Pillar Properties is an early adopter of Yardi’s Elevate-branded, AI-enabled intelligence services designed for C-suite and other operational execs. Norbury gives testament to the predictive analytic and benchmarking prowess of AI-enabled software.

“Having benchmark data now allows outliers or concerns to make themselves more readily apparent, so decision making and changes in strategy can be done quickly, with less damage to operational performance when righting a course,”

“Also, it can highlight issues relating to specific areas of a business for more accurate adjustments, rather than applying a shotgun approach and perhaps missing the overall mark. We’ve found that by using benchmarking data, we can quickly assess if a troubled asset has issues with pricing, marketing, expense management or perhaps team members—whereas before it wasn’t always that evident. It has also made our onsite teams much more educated and independent to make successful decisions,” said Norbury.

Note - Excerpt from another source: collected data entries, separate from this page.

import Mathlib
import Summits.ValiantsHypothesis.ValiantsHypothesis.Theses.FeketeSOS
import Summits.ValiantsHypothesis.ValiantsHypothesis.Theorems.FeketeSOSSublinearShadowQfSquares
import Summits.ValiantsHypothesis.ValiantsHypothesis.Theorems.FeketeSOSSublinearShadowQfModelField
import Summits.ValiantsHypothesis.ValiantsHypothesis.Theorems.FeketeSOSSublinearShadowWindowTransfer

/-!
# `FeketeSOS.SublinearShadow` (stmt-ValiantsHypothesis-14990), line `Sketch`, reshape 6 — stub `stub_gramWindowShadow`

**Gram-window transfer.**  Let `Σ_{i<s} c_i g_i² = F_p` over a field `F` and let `O ∋ p` be a valuation subring of `F`
(`p` an odd prime) carrying a WINDOW DATUM: a ring map `ψ : O → K[T]/(T^{v+1})` to a truncated polynomial ring over a
field `K` of characteristic `p`, an element `w ∈ O` and an exponent `θ` with `ψ(w^θ) ≠ 0`.  If the GRAM MATRIX
`Q_{ab} = Σ_i c_i g_{i,a} g_{i,b}` is `w^θ`-integral (`w^θ Q_{ab} ∈ O` for all `a, b`), then `F̄_p` has a cyclic
characteristic-`p` shadow with `≤ (2v+2)·2s²` weighted squares of degree `< p` and total support `≤ (2v+2)·2s²·S`:

1. integral quadratic-form model (`stub_qfModelField`, p141154, the maximal-minor normal form over `O`):
   `F_p = Σ c_i g_i² = Σ_{j,j'<r} Q_{a_j a_{j'}} h_j h_{j'}` with `r ≤ s`, `h_j ∈ O[X]` supported on `U = ∪ supp g_i`;
2. multiply by `w^θ` and polarise over `O` (`2` is a unit of `O` because `p` is odd and `p ∈ 𝔪_O`):
   `w^θ · F_p = Σ_t λ_t q_t²` with `2r²` terms, `λ_t = ± w^θ Q_{a_j a_{j'}}/4 ∈ O`, `q_t = h_j ± h_{j'} ∈ O[X]`;
3. window transfer (`stub_windowTransfer`, p141471): the identity in `O[X]` seen through `ψ` is a window model over `K`, hence a
   shadow over `K̄` by the landed DFT de-bordering.

The case `v = θ = 0`, `ψ =` the residue map, `F = ℂ` is `stub_gramShadow` (p139058).
-/

namespace Summit.ValiantsHypothesis.ValiantsHypothesis.Theorems.SublinearShadowSketch

open Polynomial Finset IsLocalRing Matrix
open scoped BigOperators

-- `Summit.ValiantsHypothesis.ValiantsHypothesis.…` is the tree's mandated single-conjunct layout (Sub = Summit).
set_option linter.dupNamespace false


/-- `2` is a unit in a valuation subring (indeed in any local ring) whose maximal ideal contains an odd prime `p`:
`u·2 + v·p = 1`. -/
theorem gws_isUnit_two {F : Type} [Field F] (O : ValuationSubring F) {p : ℕ} (hp : p.Prime) (hp2 : p ≠ 2)
    (hpO : ((p : ℕ) : O) ∈ maximalIdeal O) : IsUnit (2 : O) := by
  have hcop : Nat.Coprime 2 p := by
    rw [Nat.coprime_primes Nat.prime_two hp]
    exact fun h => hp2 h.symm
  have hZ : IsCoprime ((2 : ℕ) : ℤ) (p : ℤ) := Nat.isCoprime_iff_coprime.mpr hcop
  obtain ⟨u, v, huv⟩ := hZ
  have hO : (u : O) * 2 + (v : O) * (p : O) = 1 := by
    have h := congrArg (Int.cast : ℤ → O) huv
    push_cast at h
    exact h
  by_contra hnu
  have h2 : (2 : O) ∈ maximalIdeal O := (mem_maximalIdeal _).mpr (mem_nonunits_iff.mpr hnu)
  have h1 : (1 : O) ∈ maximalIdeal O := by
    rw [← hO]
    exact Ideal.add_mem _ (Ideal.mul_mem_left _ _ h2) (Ideal.mul_mem_left _ _ hpO)
  exact (maximalIdeal.isMaximal O).ne_top ((Ideal.eq_top_iff_one _).mpr h1)

/-- With `p` odd in `𝔪_O`: `(2 : F) ≠ 0` and `2⁻¹ ∈ O`. -/
theorem gws_inv_two_mem {F : Type} [Field F] (O : ValuationSubring F) {p : ℕ} (hp : p.Prime) (hp2 : p ≠ 2)
    (hpO : ((p : ℕ) : O) ∈ maximalIdeal O) : (2 : F) ≠ 0 ∧ (2 : F)⁻¹ ∈ O := by
  obtain ⟨u, hu⟩ := gws_isUnit_two O hp hp2 hpO
  have h1 : (((u⁻¹ : Oˣ) : O) : F) * 2 = 1 := by
    have h : ((u⁻¹ : Oˣ) : O) * (u : O) = 1 := u.inv_mul
    have h' := congrArg (fun z : O => (z : F)) h
    simp only [MulMemClass.coe_mul, OneMemClass.coe_one, hu] at h'
    have e2 : ((2 : O) : F) = 2 := by norm_cast
    rwa [e2] at h'
  have h2 : (2 : F) ≠ 0 := by
    intro h0; rw [h0, mul_zero] at h1; exact zero_ne_one h1
  refine ⟨h2, ?_⟩
  have h3 : (2 : F)⁻¹ = (((u⁻¹ : Oˣ) : O) : F) :=
    calc (2 : F)⁻¹ = 1 * (2 : F)⁻¹ := (one_mul _).symm
      _ = (((u⁻¹ : Oˣ) : O) : F) * 2 * 2⁻¹ := by rw [h1]
      _ = (((u⁻¹ : Oˣ) : O) : F) := mul_inv_cancel_right₀ h2 _
  rw [h3]; exact SetLike.coe_mem _

/-- `x ∈ O ⇒ x / 4 ∈ O` once `2⁻¹ ∈ O`. -/
theorem gws_div_four_mem {F : Type} [Field F] (O : ValuationSubring F) (h2inv : (2 : F)⁻¹ ∈ O) {x : F}
    (hx : x ∈ O) : x / 4 ∈ O := by
  have h4 : x / 4 = x * 2⁻¹ * 2⁻¹ := by
    rw [div_eq_mul_inv, show (4 : F) = 2 * 2 by norm_num, mul_inv, mul_assoc]
  rw [h4]
  exact mul_mem (mul_mem hx h2inv) h2inv

/-- A polynomial over `F` all of whose coefficients lie in the valuation subring `O` is the image of a polynomial over
`O` with the same support. -/
theorem gws_exists_lift {F : Type} [Field F] (O : ValuationSubring F) {h : F[X]} (hh : ∀ n, h.coeff n ∈ O) :
    ∃ H : O[X], H.map (algebraMap O F) = h ∧ H.support = h.support := by
  have hl : h ∈ Polynomial.lifts (algebraMap O F) := by
    rw [lifts_iff_coeff_lifts]
    intro n
    exact ⟨⟨h.coeff n, hh n⟩, rfl⟩
  obtain ⟨H, hH⟩ := (mem_lifts h).mp hl
  refine ⟨H, hH, ?_⟩
  rw [← hH]
  exact (support_map_of_injective H (IsFractionRing.injective O F)).symm

/-- **`stub_gramWindowShadow` (registered stub W4 of line `Sketch`, reshape 6): the Gram-window transfer.**  See the
module docstring. -/
theorem stub_gramWindowShadow (p : ℕ) [Fact p.Prime] (hp2 : p ≠ 2) {F : Type} [Field F] (s : ℕ) (c : Fin s → F)
    (g : Fin s → F[X])
    (hrep : (∑ i, C (c i) * g i ^ 2) = ∑ m ∈ Finset.range p, C ((legendreSym p m : ℤ) : F) * X ^ m)
    (O : ValuationSubring F) (hpO : ((p : ℕ) : O) ∈ maximalIdeal O)
    (K : Type) [Field K] [CharP K p] (v : ℕ) (ψ : O →+* AdjoinRoot ((X : K[X]) ^ (v + 1))) (w : O) (θ : ℕ)
    (hw : ψ (w ^ θ) ≠ 0)
    (hgram : ∀ a b : ℕ, (w : F) ^ θ * (∑ i, c i * (g i).coeff a * (g i).coeff b) ∈ O) :
    ∃ (K' : Type) (_ : Field K') (_ : CharP K' p) (d : ℕ) (c' : Fin d → K') (g' : Fin d → Polynomial K'),
      d ≤ (2 * v + 2) * (2 * (s * s)) ∧ (∀ j, (g' j).natDegree < p) ∧
      (∑ j, (g' j).support.card) ≤ (2 * v + 2) * (2 * (s * s)) * ∑ i, (g i).support.card ∧
      ((X : Polynomial K') ^ p - 1 ∣ (∑ j, C (c' j) * g' j ^ 2)
        - ∑ m ∈ Finset.range p, C ((legendreSym p m : ℤ) : K') * X ^ m) := by
  classical
  have hprime : p.Prime := Fact.out
  obtain ⟨h2, h2inv⟩ := gws_inv_two_mem O hprime hp2 hpO
  have hinj : Function.Injective (algebraMap O F) := IsFractionRing.injective O F
  set U : Finset ℕ := Finset.univ.biUnion fun i => (g i).support with hU
  have hUcard : U.card ≤ ∑ i, (g i).support.card := Finset.card_biUnion_le
  -- (1) the integral quadratic-form model
  obtain ⟨r, a, h, hr, hhint, hhsupp, _hδ, _hexp, hqf⟩ := stub_qfModelField O s c g
  set B : Fin r → Fin r → F := fun j j' =>
    (w : F) ^ θ * ∑ i, c i * (g i).coeff (a j) * (g i).coeff (a j') with hB
  have hBint : ∀ j j', B j j' ∈ O := fun j j' => hgram (a j) (a j')
  -- (2) `w^θ · F_p` as an `O`-integral quadratic form, polarised into `2r²` weighted squares
  have hwF : C ((w : F) ^ θ) * (∑ m ∈ Finset.range p, C ((legendreSym p m : ℤ) : F) * X ^ m)
      = ∑ j, ∑ j', C (B j j') * (h j * h j') := by
    rw [← hrep, hqf, Finset.mul_sum]
    refine Finset.sum_congr rfl fun j _ => ?_
    rw [Finset.mul_sum]
    refine Finset.sum_congr rfl fun j' _ => ?_
    rw [← mul_assoc, ← C_mul]
  obtain ⟨e⟩ : Nonempty (Fin (2 * (r * r)) ≃ Fin 2 × (Fin r × Fin r)) :=
    ⟨(((Equiv.refl (Fin 2)).prodCongr finProdFinEquiv).trans finProdFinEquiv).symm⟩
  obtain ⟨lamF, hlamF⟩ : ∃ lamF : Fin (2 * (r * r)) → F, ∀ t, lamF t =
      if (e t).1 = 0 then B (e t).2.1 (e t).2.2 / 4 else -(B (e t).2.1 (e t).2.2 / 4) := ⟨_, fun _ => rfl⟩
  obtain ⟨qF, hqF⟩ : ∃ qF : Fin (2 * (r * r)) → F[X], ∀ t, qF t =
      if (e t).1 = 0 then h (e t).2.1 + h (e t).2.2 else h (e t).2.1 - h (e t).2.2 := ⟨_, fun _ => rfl⟩
  have hpol : (∑ t, C (lamF t) * qF t ^ 2) = ∑ j, ∑ j', C (B j j') * (h j * h j') := by
    rw [← qfs_sum_prod h2 r B h, ← Equiv.sum_comp e]
    simp only [hlamF, hqF]
  have hlamint : ∀ t, lamF t ∈ O := fun t => by
    rw [hlamF]
    split_ifs
    · exact gws_div_four_mem O h2inv (hBint _ _)
    · exact neg_mem (gws_div_four_mem O h2inv (hBint _ _))
  have hqint : ∀ t n, (qF t).coeff n ∈ O := fun t n => by
    rw [hqF]
    split_ifs
    · rw [coeff_add]; exact add_mem (hhint _ _) (hhint _ _)
    · rw [coeff_sub]; exact sub_mem (hhint _ _) (hhint _ _)
  have hqsupp : ∀ t, (qF t).support ⊆ U := fun t => by
    rw [hqF]
    exact (qfs_support h (e t)).trans (Finset.union_subset (hhsupp _) (hhsupp _))
  -- (3) lift the polarised identity to `O[X]`
  choose Q hQ hQsupp using fun t => gws_exists_lift O (hqint t)
  set lamO : Fin (2 * (r * r)) → O := fun t => ⟨lamF t, hlamint t⟩ with hlamO
  have hrepO : C (w ^ θ) * (∑ m ∈ Finset.range p, C ((legendreSym p m : ℤ) : O) * X ^ m)
      = ∑ t, C (lamO t) * Q t ^ 2 := by
    apply Polynomial.map_injective (algebraMap O F) hinj
    rw [Polynomial.map_mul, map_C, map_pow, Polynomial.map_sum, Polynomial.map_sum]
    have lhs : ∀ m : ℕ, (C ((legendreSym p m : ℤ) : O) * X ^ m).map (algebraMap O F)
        = C ((legendreSym p m : ℤ) : F) * X ^ m := fun m => by
      rw [Polynomial.map_mul, Polynomial.map_pow, map_C, map_X, map_intCast]
    have rhs : ∀ t, (C (lamO t) * Q t ^ 2).map (algebraMap O F) = C (lamF t) * qF t ^ 2 := fun t => by
      rw [Polynomial.map_mul, Polynomial.map_pow, map_C, hQ]
      rfl
    simp only [lhs, rhs]
    rw [hpol, ← hwF]
    rfl
  -- (4) window transfer
  obtain ⟨K', instF', instC', d, c', g', hd, hdeg, hcard, hdvd⟩ :=
    stub_windowTransfer p (2 * (r * r)) lamO Q (w ^ θ) hrepO K v ψ hw
  -- (5) bookkeeping
  have hrs : 2 * (r * r) ≤ 2 * (s * s) := Nat.mul_le_mul_left 2 (Nat.mul_le_mul hr hr)
  have hsuppQ : (∑ t, (Q t).support.card) ≤ 2 * (s * s) * ∑ i, (g i).support.card :=
    calc (∑ t, (Q t).support.card) ≤ ∑ _t : Fin (2 * (r * r)), U.card :=
          Finset.sum_le_sum fun t _ => by rw [hQsupp t]; exact Finset.card_le_card (hqsupp t)
      _ = 2 * (r * r) * U.card := by simp
      _ ≤ 2 * (s * s) * ∑ i, (g i).support.card := Nat.mul_le_mul hrs hUcard
  refine ⟨K', instF', instC', d, c', g', hd.trans (Nat.mul_le_mul_left _ hrs), hdeg, ?_, hdvd⟩
  calc (∑ j, (g' j).support.card) ≤ (2 * v + 2) * ∑ t, (Q t).support.card := hcard
    _ ≤ (2 * v + 2) * (2 * (s * s) * ∑ i, (g i).support.card) := Nat.mul_le_mul_left _ hsuppQ
    _ = (2 * v + 2) * (2 * (s * s)) * ∑ i, (g i).support.card := (mul_assoc _ _ _).symm

end Summit.ValiantsHypothesis.ValiantsHypothesis.Theorems.SublinearShadowSketch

Benchmarking data also helped Pillar Properties pinpoint the reasons for lagging performance in certain buildings. “For example, we found that one of our communities wasn’t reaching our rent growth goals and was having difficulty with occupancy as well, despite a strong competing sub-market that had high occupancy and rent growth. From the data, we found that historically this asset always outperformed its competitors in rents and rent growth and significantly slowed now that it was aging and there was new product online. We were no longer able to push rents, as we were already at the top of the submarket,” said Norbury.

After a sensitivity analysis extrapolated from the data showed that significantly dropping rents at the property would result in the occupancy level needed to meet or beat cash flow goals and still remain competitive, Pillar Properties changed focus from rent growth to occupancy and recalibrated its budgets.

“We’ve also been able to use benchmarking data to see when our competitors will have expirations and availability in certain floor plans and get ahead of strategizing our own vacancy and marketing plans—we never had tools like this before, and that’s extremely powerful.

“The multifamily and real estate industries are finally catching up with the rest of the world in successfully aggregating and digesting information in a valuable way that can improve efficiencies, operations and overall success. The more participation, the more refined the tools will become for everyone,” said Norbury.